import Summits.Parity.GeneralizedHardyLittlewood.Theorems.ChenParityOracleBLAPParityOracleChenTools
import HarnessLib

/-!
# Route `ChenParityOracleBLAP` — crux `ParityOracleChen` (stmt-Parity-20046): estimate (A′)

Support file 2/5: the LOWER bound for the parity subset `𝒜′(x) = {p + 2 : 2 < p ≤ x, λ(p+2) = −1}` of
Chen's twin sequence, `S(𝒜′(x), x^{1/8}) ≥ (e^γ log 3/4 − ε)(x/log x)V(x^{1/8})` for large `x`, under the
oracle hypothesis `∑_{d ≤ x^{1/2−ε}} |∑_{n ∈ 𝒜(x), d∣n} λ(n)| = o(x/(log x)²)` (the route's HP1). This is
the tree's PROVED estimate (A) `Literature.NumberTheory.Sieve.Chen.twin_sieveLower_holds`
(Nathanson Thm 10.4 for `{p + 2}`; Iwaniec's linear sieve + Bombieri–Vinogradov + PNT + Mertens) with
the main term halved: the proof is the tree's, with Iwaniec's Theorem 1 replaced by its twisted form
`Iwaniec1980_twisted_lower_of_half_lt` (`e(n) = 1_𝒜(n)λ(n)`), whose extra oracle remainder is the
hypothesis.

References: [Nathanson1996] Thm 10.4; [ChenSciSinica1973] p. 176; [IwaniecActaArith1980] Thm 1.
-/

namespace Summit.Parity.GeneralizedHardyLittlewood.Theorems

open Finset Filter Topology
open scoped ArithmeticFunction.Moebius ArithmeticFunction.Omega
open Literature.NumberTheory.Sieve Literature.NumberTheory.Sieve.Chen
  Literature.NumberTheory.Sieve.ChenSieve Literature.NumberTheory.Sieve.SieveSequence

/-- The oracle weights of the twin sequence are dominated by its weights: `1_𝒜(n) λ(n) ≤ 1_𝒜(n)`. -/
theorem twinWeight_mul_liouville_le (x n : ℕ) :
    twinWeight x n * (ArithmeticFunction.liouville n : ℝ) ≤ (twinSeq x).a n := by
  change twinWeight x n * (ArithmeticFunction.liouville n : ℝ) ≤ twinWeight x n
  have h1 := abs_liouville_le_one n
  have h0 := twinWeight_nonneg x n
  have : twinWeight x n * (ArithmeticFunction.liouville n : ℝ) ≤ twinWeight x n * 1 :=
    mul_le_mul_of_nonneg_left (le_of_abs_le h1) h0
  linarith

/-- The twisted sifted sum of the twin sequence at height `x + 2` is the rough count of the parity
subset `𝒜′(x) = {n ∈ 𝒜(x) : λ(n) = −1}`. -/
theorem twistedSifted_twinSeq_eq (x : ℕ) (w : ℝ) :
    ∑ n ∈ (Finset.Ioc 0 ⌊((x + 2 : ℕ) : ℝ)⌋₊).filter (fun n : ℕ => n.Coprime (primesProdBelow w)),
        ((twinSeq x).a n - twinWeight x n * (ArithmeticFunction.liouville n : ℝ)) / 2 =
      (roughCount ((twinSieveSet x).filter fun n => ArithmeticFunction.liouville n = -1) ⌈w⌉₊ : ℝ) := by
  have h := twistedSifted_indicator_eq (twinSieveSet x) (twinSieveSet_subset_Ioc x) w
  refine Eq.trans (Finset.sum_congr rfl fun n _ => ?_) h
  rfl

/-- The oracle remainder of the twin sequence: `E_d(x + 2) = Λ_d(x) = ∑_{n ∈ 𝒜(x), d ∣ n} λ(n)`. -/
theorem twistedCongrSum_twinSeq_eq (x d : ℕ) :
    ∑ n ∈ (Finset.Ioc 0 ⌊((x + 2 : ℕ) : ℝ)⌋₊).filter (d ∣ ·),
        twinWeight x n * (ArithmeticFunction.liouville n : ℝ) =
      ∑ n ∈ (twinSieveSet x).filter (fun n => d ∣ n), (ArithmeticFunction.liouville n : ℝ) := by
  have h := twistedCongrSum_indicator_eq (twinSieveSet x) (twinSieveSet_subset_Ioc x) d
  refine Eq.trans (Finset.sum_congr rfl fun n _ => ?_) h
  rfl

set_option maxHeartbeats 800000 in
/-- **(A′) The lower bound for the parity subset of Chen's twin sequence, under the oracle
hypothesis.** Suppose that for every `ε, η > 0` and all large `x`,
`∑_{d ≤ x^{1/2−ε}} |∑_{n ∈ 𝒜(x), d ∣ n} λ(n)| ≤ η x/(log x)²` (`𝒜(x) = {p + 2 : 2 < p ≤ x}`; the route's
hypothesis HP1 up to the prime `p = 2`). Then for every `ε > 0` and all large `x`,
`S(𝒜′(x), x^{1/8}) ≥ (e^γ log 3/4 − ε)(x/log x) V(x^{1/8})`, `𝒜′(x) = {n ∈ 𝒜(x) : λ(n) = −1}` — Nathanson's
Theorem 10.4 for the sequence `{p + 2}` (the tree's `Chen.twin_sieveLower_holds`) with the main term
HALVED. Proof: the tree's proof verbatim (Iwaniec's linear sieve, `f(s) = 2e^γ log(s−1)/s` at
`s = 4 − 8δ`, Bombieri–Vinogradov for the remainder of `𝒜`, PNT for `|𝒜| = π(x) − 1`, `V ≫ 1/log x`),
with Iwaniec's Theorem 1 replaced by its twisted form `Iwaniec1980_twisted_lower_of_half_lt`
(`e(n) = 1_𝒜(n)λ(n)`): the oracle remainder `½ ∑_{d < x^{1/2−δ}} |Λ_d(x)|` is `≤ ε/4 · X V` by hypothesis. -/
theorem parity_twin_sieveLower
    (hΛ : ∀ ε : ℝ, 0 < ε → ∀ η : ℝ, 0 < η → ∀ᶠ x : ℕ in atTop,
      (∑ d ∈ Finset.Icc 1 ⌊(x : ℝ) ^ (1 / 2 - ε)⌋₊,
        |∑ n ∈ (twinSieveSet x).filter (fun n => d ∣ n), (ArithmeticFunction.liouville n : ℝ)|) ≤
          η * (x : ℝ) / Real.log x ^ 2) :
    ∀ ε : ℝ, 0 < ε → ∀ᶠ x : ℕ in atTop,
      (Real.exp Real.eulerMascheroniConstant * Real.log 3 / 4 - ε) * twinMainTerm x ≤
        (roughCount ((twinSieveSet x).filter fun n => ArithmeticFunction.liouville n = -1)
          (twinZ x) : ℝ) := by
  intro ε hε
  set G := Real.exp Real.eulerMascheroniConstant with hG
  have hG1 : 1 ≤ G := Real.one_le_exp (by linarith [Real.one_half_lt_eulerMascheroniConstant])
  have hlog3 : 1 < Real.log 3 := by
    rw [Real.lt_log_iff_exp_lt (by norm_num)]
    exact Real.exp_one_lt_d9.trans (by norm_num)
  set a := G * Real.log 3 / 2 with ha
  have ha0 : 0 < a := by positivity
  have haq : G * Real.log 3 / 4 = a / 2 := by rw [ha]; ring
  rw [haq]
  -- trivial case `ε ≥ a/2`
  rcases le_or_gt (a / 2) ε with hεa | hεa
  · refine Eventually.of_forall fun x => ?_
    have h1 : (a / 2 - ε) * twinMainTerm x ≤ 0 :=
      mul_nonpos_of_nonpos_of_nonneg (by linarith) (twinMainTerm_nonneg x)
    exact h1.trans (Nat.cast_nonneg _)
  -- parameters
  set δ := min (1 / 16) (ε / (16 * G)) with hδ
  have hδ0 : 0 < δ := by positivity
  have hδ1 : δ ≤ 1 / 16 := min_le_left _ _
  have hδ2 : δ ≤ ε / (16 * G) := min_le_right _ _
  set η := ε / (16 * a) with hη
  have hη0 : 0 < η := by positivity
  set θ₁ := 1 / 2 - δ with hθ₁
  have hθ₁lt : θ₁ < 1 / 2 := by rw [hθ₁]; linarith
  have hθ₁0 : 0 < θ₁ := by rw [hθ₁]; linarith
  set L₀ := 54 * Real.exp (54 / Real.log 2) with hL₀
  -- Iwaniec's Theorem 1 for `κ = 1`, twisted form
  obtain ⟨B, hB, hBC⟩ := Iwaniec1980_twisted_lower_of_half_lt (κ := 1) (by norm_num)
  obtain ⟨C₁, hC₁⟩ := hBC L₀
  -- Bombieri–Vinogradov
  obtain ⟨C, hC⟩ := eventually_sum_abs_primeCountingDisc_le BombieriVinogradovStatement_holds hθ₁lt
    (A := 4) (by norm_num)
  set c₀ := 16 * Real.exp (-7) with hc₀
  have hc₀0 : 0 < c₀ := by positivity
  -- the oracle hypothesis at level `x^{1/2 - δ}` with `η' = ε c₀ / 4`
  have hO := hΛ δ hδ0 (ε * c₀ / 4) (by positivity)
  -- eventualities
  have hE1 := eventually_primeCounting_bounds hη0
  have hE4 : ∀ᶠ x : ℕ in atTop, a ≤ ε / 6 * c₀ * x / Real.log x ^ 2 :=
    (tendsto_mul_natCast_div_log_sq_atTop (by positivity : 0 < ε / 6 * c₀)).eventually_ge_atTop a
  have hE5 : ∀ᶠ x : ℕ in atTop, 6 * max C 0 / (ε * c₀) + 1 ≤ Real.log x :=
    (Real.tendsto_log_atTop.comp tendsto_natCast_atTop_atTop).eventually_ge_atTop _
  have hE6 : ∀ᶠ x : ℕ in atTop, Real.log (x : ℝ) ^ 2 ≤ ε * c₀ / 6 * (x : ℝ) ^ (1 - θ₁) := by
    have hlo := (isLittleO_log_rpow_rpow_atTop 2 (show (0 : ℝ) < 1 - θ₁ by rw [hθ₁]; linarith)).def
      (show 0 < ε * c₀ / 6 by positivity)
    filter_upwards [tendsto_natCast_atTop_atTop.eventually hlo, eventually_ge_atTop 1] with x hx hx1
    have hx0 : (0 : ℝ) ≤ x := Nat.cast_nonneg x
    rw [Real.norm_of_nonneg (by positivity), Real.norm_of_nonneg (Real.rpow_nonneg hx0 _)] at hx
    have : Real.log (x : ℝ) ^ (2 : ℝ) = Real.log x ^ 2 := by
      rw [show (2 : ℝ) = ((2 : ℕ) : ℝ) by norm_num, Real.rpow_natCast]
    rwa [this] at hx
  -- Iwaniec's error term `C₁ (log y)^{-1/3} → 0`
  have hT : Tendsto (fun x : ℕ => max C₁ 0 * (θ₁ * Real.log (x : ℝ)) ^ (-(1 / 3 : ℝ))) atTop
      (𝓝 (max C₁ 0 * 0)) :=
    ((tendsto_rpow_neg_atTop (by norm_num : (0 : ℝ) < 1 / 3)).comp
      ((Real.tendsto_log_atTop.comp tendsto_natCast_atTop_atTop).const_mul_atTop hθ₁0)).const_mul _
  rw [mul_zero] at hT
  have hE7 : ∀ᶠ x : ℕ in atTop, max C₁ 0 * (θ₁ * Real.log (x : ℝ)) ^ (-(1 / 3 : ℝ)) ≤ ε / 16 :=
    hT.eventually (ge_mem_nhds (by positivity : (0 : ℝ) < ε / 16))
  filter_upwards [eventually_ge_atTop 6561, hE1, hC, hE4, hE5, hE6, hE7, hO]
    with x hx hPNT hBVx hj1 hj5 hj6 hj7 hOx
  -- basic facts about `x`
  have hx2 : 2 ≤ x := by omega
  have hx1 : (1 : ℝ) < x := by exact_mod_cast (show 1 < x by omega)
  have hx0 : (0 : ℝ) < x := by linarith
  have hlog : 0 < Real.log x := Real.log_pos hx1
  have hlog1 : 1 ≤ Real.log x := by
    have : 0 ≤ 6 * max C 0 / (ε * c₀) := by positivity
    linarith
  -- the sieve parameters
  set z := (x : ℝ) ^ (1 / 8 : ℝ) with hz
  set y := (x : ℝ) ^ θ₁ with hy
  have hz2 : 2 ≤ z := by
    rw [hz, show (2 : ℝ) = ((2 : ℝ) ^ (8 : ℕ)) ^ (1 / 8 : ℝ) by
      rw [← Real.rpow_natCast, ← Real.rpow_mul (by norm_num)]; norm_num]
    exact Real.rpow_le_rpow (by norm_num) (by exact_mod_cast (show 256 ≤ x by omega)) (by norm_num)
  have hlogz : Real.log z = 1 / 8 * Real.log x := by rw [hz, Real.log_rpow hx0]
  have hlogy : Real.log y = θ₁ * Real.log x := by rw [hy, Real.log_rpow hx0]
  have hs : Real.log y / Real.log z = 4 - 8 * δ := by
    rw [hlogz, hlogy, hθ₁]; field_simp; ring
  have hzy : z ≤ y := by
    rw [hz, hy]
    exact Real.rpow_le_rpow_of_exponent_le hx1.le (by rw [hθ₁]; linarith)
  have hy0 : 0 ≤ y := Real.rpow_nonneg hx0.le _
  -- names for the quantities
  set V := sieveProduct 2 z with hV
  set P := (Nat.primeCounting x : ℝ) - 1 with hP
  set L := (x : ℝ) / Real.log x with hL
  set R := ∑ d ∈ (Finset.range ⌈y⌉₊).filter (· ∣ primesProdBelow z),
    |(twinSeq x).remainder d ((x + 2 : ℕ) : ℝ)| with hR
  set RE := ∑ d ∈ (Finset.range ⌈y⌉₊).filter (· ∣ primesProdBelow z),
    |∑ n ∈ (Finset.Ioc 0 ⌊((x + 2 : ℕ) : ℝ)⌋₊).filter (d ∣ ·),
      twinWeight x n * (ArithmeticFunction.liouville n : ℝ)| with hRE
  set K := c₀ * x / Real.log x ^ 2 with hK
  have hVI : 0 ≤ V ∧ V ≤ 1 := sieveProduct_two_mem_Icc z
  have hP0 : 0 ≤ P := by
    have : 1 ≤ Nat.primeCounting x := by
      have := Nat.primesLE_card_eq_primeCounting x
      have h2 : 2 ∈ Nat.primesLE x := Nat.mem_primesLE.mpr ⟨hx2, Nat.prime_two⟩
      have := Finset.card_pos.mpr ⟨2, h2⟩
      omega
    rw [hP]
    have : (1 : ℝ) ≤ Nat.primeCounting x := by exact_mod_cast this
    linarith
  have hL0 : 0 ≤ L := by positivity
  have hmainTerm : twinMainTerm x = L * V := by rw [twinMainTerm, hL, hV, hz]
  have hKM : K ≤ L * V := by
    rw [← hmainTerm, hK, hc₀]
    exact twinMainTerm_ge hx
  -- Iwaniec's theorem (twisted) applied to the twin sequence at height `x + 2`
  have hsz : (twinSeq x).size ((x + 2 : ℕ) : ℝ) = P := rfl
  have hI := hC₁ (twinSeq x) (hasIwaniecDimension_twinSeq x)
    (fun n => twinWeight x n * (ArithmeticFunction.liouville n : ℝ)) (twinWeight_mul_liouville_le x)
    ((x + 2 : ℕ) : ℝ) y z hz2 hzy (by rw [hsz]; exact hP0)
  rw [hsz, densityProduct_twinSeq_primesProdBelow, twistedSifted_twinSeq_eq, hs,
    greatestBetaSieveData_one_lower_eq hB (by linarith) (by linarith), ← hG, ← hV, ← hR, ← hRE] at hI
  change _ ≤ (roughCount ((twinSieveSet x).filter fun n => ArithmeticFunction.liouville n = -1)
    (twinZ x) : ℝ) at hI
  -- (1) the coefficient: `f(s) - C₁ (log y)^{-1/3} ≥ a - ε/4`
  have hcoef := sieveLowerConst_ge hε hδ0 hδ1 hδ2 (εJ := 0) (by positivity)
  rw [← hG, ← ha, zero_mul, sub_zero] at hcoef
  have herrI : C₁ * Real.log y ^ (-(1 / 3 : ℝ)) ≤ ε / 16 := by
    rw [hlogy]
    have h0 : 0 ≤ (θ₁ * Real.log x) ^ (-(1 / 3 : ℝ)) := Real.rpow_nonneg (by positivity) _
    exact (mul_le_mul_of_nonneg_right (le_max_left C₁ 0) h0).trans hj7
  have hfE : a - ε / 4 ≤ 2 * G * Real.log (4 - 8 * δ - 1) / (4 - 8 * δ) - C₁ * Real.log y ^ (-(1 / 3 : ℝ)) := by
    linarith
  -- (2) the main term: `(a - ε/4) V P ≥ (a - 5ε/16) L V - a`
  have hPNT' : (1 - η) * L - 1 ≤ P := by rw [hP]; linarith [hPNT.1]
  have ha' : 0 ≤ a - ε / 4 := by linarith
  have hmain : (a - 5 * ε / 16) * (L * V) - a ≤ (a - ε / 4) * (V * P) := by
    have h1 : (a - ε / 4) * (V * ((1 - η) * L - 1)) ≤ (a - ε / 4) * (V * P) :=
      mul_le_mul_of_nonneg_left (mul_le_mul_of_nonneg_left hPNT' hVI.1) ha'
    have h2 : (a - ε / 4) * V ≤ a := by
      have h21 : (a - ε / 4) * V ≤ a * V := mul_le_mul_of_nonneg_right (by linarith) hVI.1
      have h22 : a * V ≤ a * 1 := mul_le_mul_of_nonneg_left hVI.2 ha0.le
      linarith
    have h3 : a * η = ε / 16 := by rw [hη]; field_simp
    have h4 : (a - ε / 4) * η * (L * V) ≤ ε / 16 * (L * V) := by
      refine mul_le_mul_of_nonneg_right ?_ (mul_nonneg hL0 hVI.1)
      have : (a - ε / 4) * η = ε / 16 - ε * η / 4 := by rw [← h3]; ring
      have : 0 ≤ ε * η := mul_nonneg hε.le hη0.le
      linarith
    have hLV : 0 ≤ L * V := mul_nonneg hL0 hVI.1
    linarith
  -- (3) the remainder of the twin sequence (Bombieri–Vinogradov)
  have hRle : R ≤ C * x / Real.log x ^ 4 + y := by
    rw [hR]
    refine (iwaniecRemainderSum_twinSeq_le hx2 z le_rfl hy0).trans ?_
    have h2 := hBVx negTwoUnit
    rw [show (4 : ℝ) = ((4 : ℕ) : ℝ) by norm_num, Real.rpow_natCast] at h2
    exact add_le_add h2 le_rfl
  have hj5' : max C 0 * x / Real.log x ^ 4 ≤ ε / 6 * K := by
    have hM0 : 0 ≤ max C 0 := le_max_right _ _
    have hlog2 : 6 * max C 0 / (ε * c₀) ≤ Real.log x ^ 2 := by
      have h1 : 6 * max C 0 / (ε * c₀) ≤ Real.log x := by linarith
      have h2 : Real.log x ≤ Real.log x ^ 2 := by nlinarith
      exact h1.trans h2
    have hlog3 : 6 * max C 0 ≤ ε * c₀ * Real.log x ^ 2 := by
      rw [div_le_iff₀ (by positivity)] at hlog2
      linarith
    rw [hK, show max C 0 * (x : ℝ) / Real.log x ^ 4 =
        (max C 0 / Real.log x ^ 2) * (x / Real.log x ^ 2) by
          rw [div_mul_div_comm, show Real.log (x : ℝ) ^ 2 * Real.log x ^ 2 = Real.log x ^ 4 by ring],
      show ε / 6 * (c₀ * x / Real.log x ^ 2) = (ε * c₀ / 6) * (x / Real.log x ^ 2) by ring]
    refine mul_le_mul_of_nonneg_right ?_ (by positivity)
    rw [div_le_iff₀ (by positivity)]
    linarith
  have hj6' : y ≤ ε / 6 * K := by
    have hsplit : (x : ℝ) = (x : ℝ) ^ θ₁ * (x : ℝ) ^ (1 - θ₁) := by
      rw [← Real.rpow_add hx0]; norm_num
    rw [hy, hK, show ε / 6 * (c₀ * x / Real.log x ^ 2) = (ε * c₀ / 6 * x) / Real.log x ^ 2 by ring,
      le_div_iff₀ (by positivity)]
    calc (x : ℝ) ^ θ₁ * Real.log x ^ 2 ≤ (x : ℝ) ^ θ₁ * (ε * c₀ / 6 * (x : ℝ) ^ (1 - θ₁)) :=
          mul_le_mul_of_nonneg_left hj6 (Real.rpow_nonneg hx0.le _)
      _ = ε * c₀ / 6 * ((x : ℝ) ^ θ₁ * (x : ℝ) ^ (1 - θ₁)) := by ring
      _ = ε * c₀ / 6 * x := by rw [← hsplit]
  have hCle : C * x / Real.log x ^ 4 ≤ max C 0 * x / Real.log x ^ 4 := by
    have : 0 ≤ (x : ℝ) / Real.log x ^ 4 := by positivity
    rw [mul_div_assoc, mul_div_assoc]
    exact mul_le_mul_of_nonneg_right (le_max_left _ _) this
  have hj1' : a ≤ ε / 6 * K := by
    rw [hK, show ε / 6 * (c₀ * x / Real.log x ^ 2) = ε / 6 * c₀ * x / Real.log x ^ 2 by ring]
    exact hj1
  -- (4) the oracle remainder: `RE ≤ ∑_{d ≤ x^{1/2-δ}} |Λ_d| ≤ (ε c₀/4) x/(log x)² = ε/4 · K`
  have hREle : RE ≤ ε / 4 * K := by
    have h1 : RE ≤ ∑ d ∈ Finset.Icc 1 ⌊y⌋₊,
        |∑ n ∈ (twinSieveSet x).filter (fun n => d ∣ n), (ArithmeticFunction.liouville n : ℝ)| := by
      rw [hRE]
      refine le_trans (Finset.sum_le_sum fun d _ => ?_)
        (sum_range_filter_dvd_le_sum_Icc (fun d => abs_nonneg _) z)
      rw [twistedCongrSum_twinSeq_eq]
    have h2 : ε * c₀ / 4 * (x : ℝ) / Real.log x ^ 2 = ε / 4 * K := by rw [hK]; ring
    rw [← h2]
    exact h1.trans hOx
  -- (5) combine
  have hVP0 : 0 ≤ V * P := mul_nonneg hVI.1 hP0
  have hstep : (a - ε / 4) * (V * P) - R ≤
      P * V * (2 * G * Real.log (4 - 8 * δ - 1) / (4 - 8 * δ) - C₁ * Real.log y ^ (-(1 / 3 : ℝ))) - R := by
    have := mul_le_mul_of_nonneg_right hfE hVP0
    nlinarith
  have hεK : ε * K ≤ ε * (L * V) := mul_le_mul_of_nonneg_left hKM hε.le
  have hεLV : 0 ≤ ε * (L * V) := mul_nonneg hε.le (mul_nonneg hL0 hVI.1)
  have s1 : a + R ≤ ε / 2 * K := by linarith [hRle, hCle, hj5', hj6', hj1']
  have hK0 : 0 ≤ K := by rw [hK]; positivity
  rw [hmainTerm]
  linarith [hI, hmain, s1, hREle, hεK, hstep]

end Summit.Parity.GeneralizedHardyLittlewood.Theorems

--- Requirement ---
Copy every line of the records above that contains "hmainTerm".

--- Finished task ---
  have hmainTerm : twinMainTerm x = L * V := by rw [twinMainTerm, hL, hV, hz]
    rw [← hmainTerm, hK, hc₀]
  rw [hmainTerm]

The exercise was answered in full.